━━━ The records ━━━

import Mathlib
import HarnessLib
import Literature.MathematicalPhysics.QuantumLattice.HubbardSliceSymbolBandIncrementChainXi4
import Literature.MathematicalPhysics.QuantumLattice.HubbardSliceSymbolBandIncrementChainLow
import Summits.HubbardSuperconductivity.HubbardSuperconductivity.Theorems.KLProgrammeKLRegimeSliceSymbolLineThree

/-!
# Route `KLProgramme` — engine support (route (L2), weighted lines, cure (c-D)): the INCREMENT of the slice propagator symbol across one frame
# piece, `p ↦ Ψ̂_ω(b p + v p) − Ψ̂_ω(b p)`, along lattice lines — sup and differences of orders `1, 2, 3`, every term carrying the piece

Cell `gate-hubbard-kl`, seat hubbard-kl-k3c3-p2 (g8), for the ENGINE child stmt-HubbardSuperconductivity-20437 (`stub_engine_step_norms`: the WEIGHTED
lines `KernelNormsWt4 … K_n j` at internal levels, v2 conditional token #19 `klWtBudget ↦ klWtBudget·klWtAllow`; located risk «(b)-Wt@j≥1», evidence
#48 CD-LIMITS).  The flow-piece telescoping of the weighted slice rows at `(K_n, j)` writes the slice symbol through the frame `K_n = K_{m₀} − Σ_m p_m` as
`Ψ̂∘e_{K_{m₀}} + Σ_m [Ψ̂∘(e_m + p_m) − Ψ̂∘e_m]` (`e_{m+1} = e_m + p_m`, Benfatto–Giuliani–Mastropietro 2006 §3 (3.2)–(3.8)); the `m`-th increment is
read by the mixed master lemma through its sup and its differences of orders `≤ 3` along lattice lines, ALL of which carry a factor of the piece
(`|v| ≤ P₀`, `‖Dv‖ ≤ P₁`, `‖D²v‖ ≤ P₂`, `‖D³v‖ ≤ P₃`) against the band's `‖Db‖ ≤ K₁ᵇ`, `‖D²b‖ ≤ K₂ᵇ`, `‖D³b‖ ≤ K₃ᵇ` (isotropic data suffice for the
increments: the piece's smallness beats the lost anisotropy, CD-LIMITS §1).  This file is the continuum LINE layer (Literature's increment chain
`HubbardSliceSymbolBandIncrementChain{,Low,Xi4}` on the restrictions `s ↦ b(q + s•w)`, `s ↦ v(q + s•w)`):

* §1 `abs_fderiv_apply_le_of_opNorm_le` and the line chains with GLOBAL bounds (`lineChain_bounds`);
* §2 **`norm_sliceSymbol_incr_le`** (sup `≤ K₁^Ψ P₀`), **`norm_fwdDiff_sliceSymbol_incr_line_le`**, **`norm_fwdDiff_two_sliceSymbol_incr_line_le`**,
  **`norm_fwdDiff_three_sliceSymbol_incr_line_le`** — `‖Δ_w^k[p ↦ Ψ̂_ω(b p + v p) − Ψ̂_ω(b p)](q)‖` bounded by the explicit polynomials of
  `HubbardSliceSymbolBandIncrementChain{Low,Xi4}` at `D_i = K_iᵇ‖w‖ⁱ`, `W₀ = P₀`, `W_i = P_i‖w‖ⁱ` (`K₁^Ψ = (16B₁+16)c/Λ²`, …, `K₄^Ψ = (128B₄+…)c/Λ⁵`).

Everything is proved; no definitions, no named facts. [folklore]

References: G. Benfatto, A. Giuliani, V. Mastropietro, Ann. Henri Poincaré 7 (2006) 809–898, (2.36aa), §3 (3.2)–(3.8); M. Salmhofer, *Renormalization*
(1999), §4.2.5 (4.70)–(4.71).
-/

noncomputable section

namespace Summit.HubbardSuperconductivity.HubbardSuperconductivity.Theorems.TorusFourierL2

set_option linter.dupNamespace false -- summit = problem name (single-conjunct summit), D-0017

open Set Complex Literature.MathematicalPhysics.QuantumLattice Literature.Probability.LatticeModels Literature.Analysis.Calculus

section Line

variable {V : Type*} [NormedAddCommGroup V] [NormedSpace ℝ V] {c Λ Λ' ω : ℝ}

/-- `|Df(x)·w| ≤ K‖w‖` from `‖Df‖ ≤ K`. [folklore] -/
theorem abs_fderiv_apply_le_of_opNorm_le {f : V → ℝ} {K : ℝ} (hK : ∀ p, ‖fderiv ℝ f p‖ ≤ K) (x w : V) : |fderiv ℝ f x w| ≤ K * ‖w‖ := by
  rw [← Real.norm_eq_abs]
  exact (ContinuousLinearMap.le_opNorm _ _).trans (mul_le_mul_of_nonneg_right (hK x) (norm_nonneg _))

omit [NormedAddCommGroup V] [NormedSpace ℝ V] in
/-- **The sup of the increment**: `‖Ψ̂_ω(b q + v q) − Ψ̂_ω(b q)‖ ≤ (16B₁+16)(c/Λ²)·P₀` when `|v| ≤ P₀`. [cite: BenfattoGiulianiMastropietro2006, §3 (3.2)] -/
theorem norm_sliceSymbol_incr_le (hΛ : 0 < Λ) (hΛΛ' : Λ ≤ Λ') (hc : 0 ≤ c) {B₁ : ℝ} (hB₁ : ∀ x, |deriv salmhoferCutoff x| ≤ B₁)
    {b v : V → ℝ} {P₀ : ℝ} (hv₀ : ∀ p, |v p| ≤ P₀) (q : V) :
    ‖sliceSymbolFnXi c 0 Λ Λ' ω (b q + v q) - sliceSymbolFnXi c 0 Λ Λ' ω (b q)‖ ≤ (16 * B₁ + 16) * c / Λ ^ 2 * P₀ := by
  have hB10 : 0 ≤ B₁ := (abs_nonneg _).trans (hB₁ 0)
  exact (norm_sliceSymbolFnXi_sub_le hΛ hΛΛ' (abs_zero_le_quarter hΛ) hc hB₁ (b q) (v q)).trans
    (mul_le_mul_of_nonneg_left (hv₀ q) (by positivity))

/-- **First difference of the increment along a lattice line**:
`‖Δ_w[p ↦ Ψ̂(b p + v p) − Ψ̂(b p)](q)‖ ≤ K₂^Ψ·P₀·(K₁ᵇ‖w‖ + P₁‖w‖) + K₁^Ψ·P₁‖w‖`. [cite: BenfattoGiulianiMastropietro2006, §3 (3.2)] -/
theorem norm_fwdDiff_sliceSymbol_incr_line_le {b v : V → ℝ} (hb : ContDiff ℝ 3 b) (hv : ContDiff ℝ 3 v) {Kb₁ P₀ P₁ : ℝ}
    (hb₁ : ∀ p, ‖fderiv ℝ b p‖ ≤ Kb₁) (hv₀ : ∀ p, |v p| ≤ P₀) (hv₁ : ∀ p, ‖fderiv ℝ v p‖ ≤ P₁)
    (hΛ : 0 < Λ) (hΛΛ' : Λ ≤ Λ') (hc : 0 ≤ c) {B₁ B₂ : ℝ} (hB₁ : ∀ x, |deriv salmhoferCutoff x| ≤ B₁)
    (hB₂ : ∀ x, |deriv (deriv salmhoferCutoff) x| ≤ B₂) (q w : V) :
    ‖fwdDiff w (fun p => sliceSymbolFnXi c 0 Λ Λ' ω (b p + v p) - sliceSymbolFnXi c 0 Λ Λ' ω (b p)) q‖ ≤
      (32 * B₂ + 144 * B₁ + 128) * c / Λ ^ 3 * P₀ * (Kb₁ * ‖w‖ + P₁ * ‖w‖) + (16 * B₁ + 16) * c / Λ ^ 2 * (P₁ * ‖w‖) := by
  have hb2 : ContDiff ℝ 2 b := hb.of_le (by norm_num)
  have hv2 : ContDiff ℝ 2 v := hv.of_le (by norm_num)
  have e0 := Literature.Analysis.Calculus.fwdDiff_iter_apply_add_smul q w 1
    (fun p => sliceSymbolFnXi c 0 Λ Λ' ω (b p + v p) - sliceSymbolFnXi c 0 Λ Λ' ω (b p)) 0
  rw [zero_smul, add_zero, Function.iterate_one, Function.iterate_one] at e0
  rw [e0]
  have h := norm_fwdDiff_sliceSymbolFnXi_incr_le (c := c) (ω := ω) hΛ hΛΛ' (abs_zero_le_quarter hΛ) hc hB₁ hB₂
    (u := fun s : ℝ => b (q + s • w)) (u₁ := fun s : ℝ => fderiv ℝ b (q + s • w) w)
    (w := fun s : ℝ => v (q + s • w)) (w₁ := fun s : ℝ => fderiv ℝ v (q + s • w) w)
    (fun t => hasDerivAt_line hb2 q w t) (fun t => hasDerivAt_line hv2 q w t)
    (D₁ := Kb₁ * ‖w‖) (W₀ := P₀) (W₁ := P₁ * ‖w‖)
    (fun t => abs_fderiv_apply_le_of_opNorm_le hb₁ _ _) (fun t => hv₀ _) (fun t => abs_fderiv_apply_le_of_opNorm_le hv₁ _ _) zero_le_one 0
  simpa only [one_mul] using h

/-- **Second difference of the increment along a lattice line** (`D_i = K_iᵇ‖w‖ⁱ`, `W_i = P_i‖w‖ⁱ`):
`≤ K₃^ΨP₀(D₁+W₁)² + K₂^ΨW₁(2D₁+W₁) + K₂^ΨP₀(D₂+W₂) + K₁^ΨW₂`. [cite: BenfattoGiulianiMastropietro2006, §3 (3.2)] -/
theorem norm_fwdDiff_two_sliceSymbol_incr_line_le {b v : V → ℝ} (hb : ContDiff ℝ 3 b) (hv : ContDiff ℝ 3 v) {Kb₁ Kb₂ P₀ P₁ P₂ : ℝ}
    (hb₁ : ∀ p, ‖fderiv ℝ b p‖ ≤ Kb₁) (hb₂ : ∀ p, ‖iteratedFDeriv ℝ 2 b p‖ ≤ Kb₂)
    (hv₀ : ∀ p, |v p| ≤ P₀) (hv₁ : ∀ p, ‖fderiv ℝ v p‖ ≤ P₁) (hv₂ : ∀ p, ‖iteratedFDeriv ℝ 2 v p‖ ≤ P₂)
    (hΛ : 0 < Λ) (hΛΛ' : Λ ≤ Λ') (hc : 0 ≤ c) {B₁ B₂ B₃ : ℝ} (hB₁ : ∀ x, |deriv salmhoferCutoff x| ≤ B₁)
    (hB₂ : ∀ x, |deriv (deriv salmhoferCutoff) x| ≤ B₂) (hB₃ : ∀ x, |deriv (deriv (deriv salmhoferCutoff)) x| ≤ B₃) (q w : V) :
    ‖(fwdDiff w)^[2] (fun p => sliceSymbolFnXi c 0 Λ Λ' ω (b p + v p) - sliceSymbolFnXi c 0 Λ Λ' ω (b p)) q‖ ≤
      (64 * B₃ + 480 * B₂ + 1728 * B₁ + 1536) * c / Λ ^ 4 * P₀ * (Kb₁ * ‖w‖ + P₁ * ‖w‖) ^ 2 +
        (32 * B₂ + 144 * B₁ + 128) * c / Λ ^ 3 * (P₁ * ‖w‖ * (2 * (Kb₁ * ‖w‖) + P₁ * ‖w‖)) +
        ((32 * B₂ + 144 * B₁ + 128) * c / Λ ^ 3 * P₀ * (Kb₂ * ‖w‖ ^ 2 + P₂ * ‖w‖ ^ 2) +
          (16 * B₁ + 16) * c / Λ ^ 2 * (P₂ * ‖w‖ ^ 2)) := by
  have hb2 : ContDiff ℝ 2 b := hb.of_le (by norm_num)
  have hv2 : ContDiff ℝ 2 v := hv.of_le (by norm_num)
  have e0 := Literature.Analysis.Calculus.fwdDiff_iter_apply_add_smul q w 2
    (fun p => sliceSymbolFnXi c 0 Λ Λ' ω (b p + v p) - sliceSymbolFnXi c 0 Λ Λ' ω (b p)) 0
  rw [zero_smul, add_zero] at e0
  rw [e0]
  have h := norm_fwdDiff_iter_two_sliceSymbolFnXi_incr_le (c := c) (ω := ω) hΛ hΛΛ' (abs_zero_le_quarter hΛ) hc hB₁ hB₂ hB₃
    (u := fun s : ℝ => b (q + s • w)) (u₁ := fun s : ℝ => fderiv ℝ b (q + s • w) w)
    (u₂ := fun s : ℝ => iteratedDeriv 2 (fun s : ℝ => b (q + s • w)) s)
    (w := fun s : ℝ => v (q + s • w)) (w₁ := fun s : ℝ => fderiv ℝ v (q + s • w) w)
    (w₂ := fun s : ℝ => iteratedDeriv 2 (fun s : ℝ => v (q + s • w)) s)
    (fun t => hasDerivAt_line hb2 q w t) (fun t => hasDerivAt_line_deriv hb2 q w t)
    (fun t => hasDerivAt_line hv2 q w t) (fun t => hasDerivAt_line_deriv hv2 q w t)
    (D₁ := Kb₁ * ‖w‖) (D₂ := Kb₂ * ‖w‖ ^ 2) (W₀ := P₀) (W₁ := P₁ * ‖w‖) (W₂ := P₂ * ‖w‖ ^ 2)
    (fun t => abs_fderiv_apply_le_of_opNorm_le hb₁ _ _) (fun t => abs_iteratedDeriv_two_line_le hb2 hb₂ q w t) (fun t => hv₀ _)
    (fun t => abs_fderiv_apply_le_of_opNorm_le hv₁ _ _) (fun t => abs_iteratedDeriv_two_line_le hv2 hv₂ q w t) zero_le_one 0
  simpa only [one_pow, one_mul] using h

/-- **Third difference of the increment along a lattice line** (`D_i = K_iᵇ‖w‖ⁱ`, `W_i = P_i‖w‖ⁱ`, all four slice-symbol constants explicit):
`≤ K₄^ΨP₀(D₁+W₁)³ + K₃^ΨW₁(3D₁²+3D₁W₁+W₁²) + 3(K₃^ΨP₀(D₁+W₁)(D₂+W₂) + K₂^Ψ(D₁W₂+W₁D₂+W₁W₂)) + K₂^ΨP₀(D₃+W₃) + K₁^ΨW₃`.
[cite: BenfattoGiulianiMastropietro2006, §3 (3.2)] -/
theorem norm_fwdDiff_three_sliceSymbol_incr_line_le {b v : V → ℝ} (hb : ContDiff ℝ 3 b) (hv : ContDiff ℝ 3 v) {Kb₁ Kb₂ Kb₃ P₀ P₁ P₂ P₃ : ℝ}
    (hb₁ : ∀ p, ‖fderiv ℝ b p‖ ≤ Kb₁) (hb₂ : ∀ p, ‖iteratedFDeriv ℝ 2 b p‖ ≤ Kb₂) (hb₃ : ∀ p, ‖iteratedFDeriv ℝ 3 b p‖ ≤ Kb₃)
    (hv₀ : ∀ p, |v p| ≤ P₀) (hv₁ : ∀ p, ‖fderiv ℝ v p‖ ≤ P₁) (hv₂ : ∀ p, ‖iteratedFDeriv ℝ 2 v p‖ ≤ P₂)
    (hv₃ : ∀ p, ‖iteratedFDeriv ℝ 3 v p‖ ≤ P₃)
    (hΛ : 0 < Λ) (hΛΛ' : Λ ≤ Λ') (hc : 0 ≤ c) {B₁ B₂ B₃ B₄ : ℝ} (hB₁ : ∀ x, |deriv salmhoferCutoff x| ≤ B₁)
    (hB₂ : ∀ x, |deriv (deriv salmhoferCutoff) x| ≤ B₂) (hB₃ : ∀ x, |deriv (deriv (deriv salmhoferCutoff)) x| ≤ B₃)
    (hB₄ : ∀ x, |deriv (deriv (deriv (deriv salmhoferCutoff))) x| ≤ B₄) (q w : V) :
    ‖(fwdDiff w)^[3] (fun p => sliceSymbolFnXi c 0 Λ Λ' ω (b p + v p) - sliceSymbolFnXi c 0 Λ Λ' ω (b p)) q‖ ≤
      (128 * B₄ + 1408 * B₃ + 7776 * B₂ + 27648 * B₁ + 24576) * c / Λ ^ 5 * P₀ * (Kb₁ * ‖w‖ + P₁ * ‖w‖) ^ 3 +
        (64 * B₃ + 480 * B₂ + 1728 * B₁ + 1536) * c / Λ ^ 4 *
          (P₁ * ‖w‖ * (3 * (Kb₁ * ‖w‖) ^ 2 + 3 * (Kb₁ * ‖w‖) * (P₁ * ‖w‖) + (P₁ * ‖w‖) ^ 2)) +
        3 * ((64 * B₃ + 480 * B₂ + 1728 * B₁ + 1536) * c / Λ ^ 4 * P₀ * ((Kb₁ * ‖w‖ + P₁ * ‖w‖) * (Kb₂ * ‖w‖ ^ 2 + P₂ * ‖w‖ ^ 2)) +
          (32 * B₂ + 144 * B₁ + 128) * c / Λ ^ 3 *
            (Kb₁ * ‖w‖ * (P₂ * ‖w‖ ^ 2) + P₁ * ‖w‖ * (Kb₂ * ‖w‖ ^ 2) + P₁ * ‖w‖ * (P₂ * ‖w‖ ^ 2))) +
        ((32 * B₂ + 144 * B₁ + 128) * c / Λ ^ 3 * P₀ * (Kb₃ * ‖w‖ ^ 3 + P₃ * ‖w‖ ^ 3) +
          (16 * B₁ + 16) * c / Λ ^ 2 * (P₃ * ‖w‖ ^ 3)) := by
  have hb2 : ContDiff ℝ 2 b := hb.of_le (by norm_num)
  have hv2 : ContDiff ℝ 2 v := hv.of_le (by norm_num)
  have e0 := Literature.Analysis.Calculus.fwdDiff_iter_apply_add_smul q w 3
    (fun p => sliceSymbolFnXi c 0 Λ Λ' ω (b p + v p) - sliceSymbolFnXi c 0 Λ Λ' ω (b p)) 0
  rw [zero_smul, add_zero] at e0
  rw [e0]
  have h := norm_fwdDiff_iter_three_sliceSymbolFnXi_incr_le_explicit (c := c) (ω := ω) hΛ hΛΛ' (abs_zero_le_quarter hΛ) hc hB₁ hB₂ hB₃ hB₄
    (u := fun s : ℝ => b (q + s • w)) (u₁ := fun s : ℝ => fderiv ℝ b (q + s • w) w)
    (u₂ := fun s : ℝ => iteratedDeriv 2 (fun s : ℝ => b (q + s • w)) s) (u₃ := fun s : ℝ => iteratedDeriv 3 (fun s : ℝ => b (q + s • w)) s)
    (w := fun s : ℝ => v (q + s • w)) (w₁ := fun s : ℝ => fderiv ℝ v (q + s • w) w)
    (w₂ := fun s : ℝ => iteratedDeriv 2 (fun s : ℝ => v (q + s • w)) s) (w₃ := fun s : ℝ => iteratedDeriv 3 (fun s : ℝ => v (q + s • w)) s)
    (fun t => hasDerivAt_line hb2 q w t) (fun t => hasDerivAt_line_deriv hb2 q w t) (fun t => hasDerivAt_line_deriv_two hb q w t)
    (fun t => hasDerivAt_line hv2 q w t) (fun t => hasDerivAt_line_deriv hv2 q w t) (fun t => hasDerivAt_line_deriv_two hv q w t)
    (D₁ := Kb₁ * ‖w‖) (D₂ := Kb₂ * ‖w‖ ^ 2) (D₃ := Kb₃ * ‖w‖ ^ 3) (W₀ := P₀) (W₁ := P₁ * ‖w‖) (W₂ := P₂ * ‖w‖ ^ 2) (W₃ := P₃ * ‖w‖ ^ 3)
    (fun t => abs_fderiv_apply_le_of_opNorm_le hb₁ _ _) (fun t => abs_iteratedDeriv_two_line_le hb2 hb₂ q w t)
    (fun t => abs_iteratedDeriv_three_line_le hb hb₃ q w t) (fun t => hv₀ _)
    (fun t => abs_fderiv_apply_le_of_opNorm_le hv₁ _ _) (fun t => abs_iteratedDeriv_two_line_le hv2 hv₂ q w t)
    (fun t => abs_iteratedDeriv_three_line_le hv hv₃ q w t) zero_le_one 0
  simpa only [one_pow, one_mul] using h

end Line

end Summit.HubbardSuperconductivity.HubbardSuperconductivity.Theorems.TorusFourierL2

end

━━━

Where a line of the records holds the word "LIMITS", copy that line.

#48 CD-LIMITS).  The flow-piece telescoping of the weighted slice rows at `(K_n, j)` writes the slice symbol through the frame `K_n = K_{m₀} − Σ_m p_m` as
increments: the piece's smallness beats the lost anisotropy, CD-LIMITS §1).  This file is the continuum LINE layer (Literature's increment chain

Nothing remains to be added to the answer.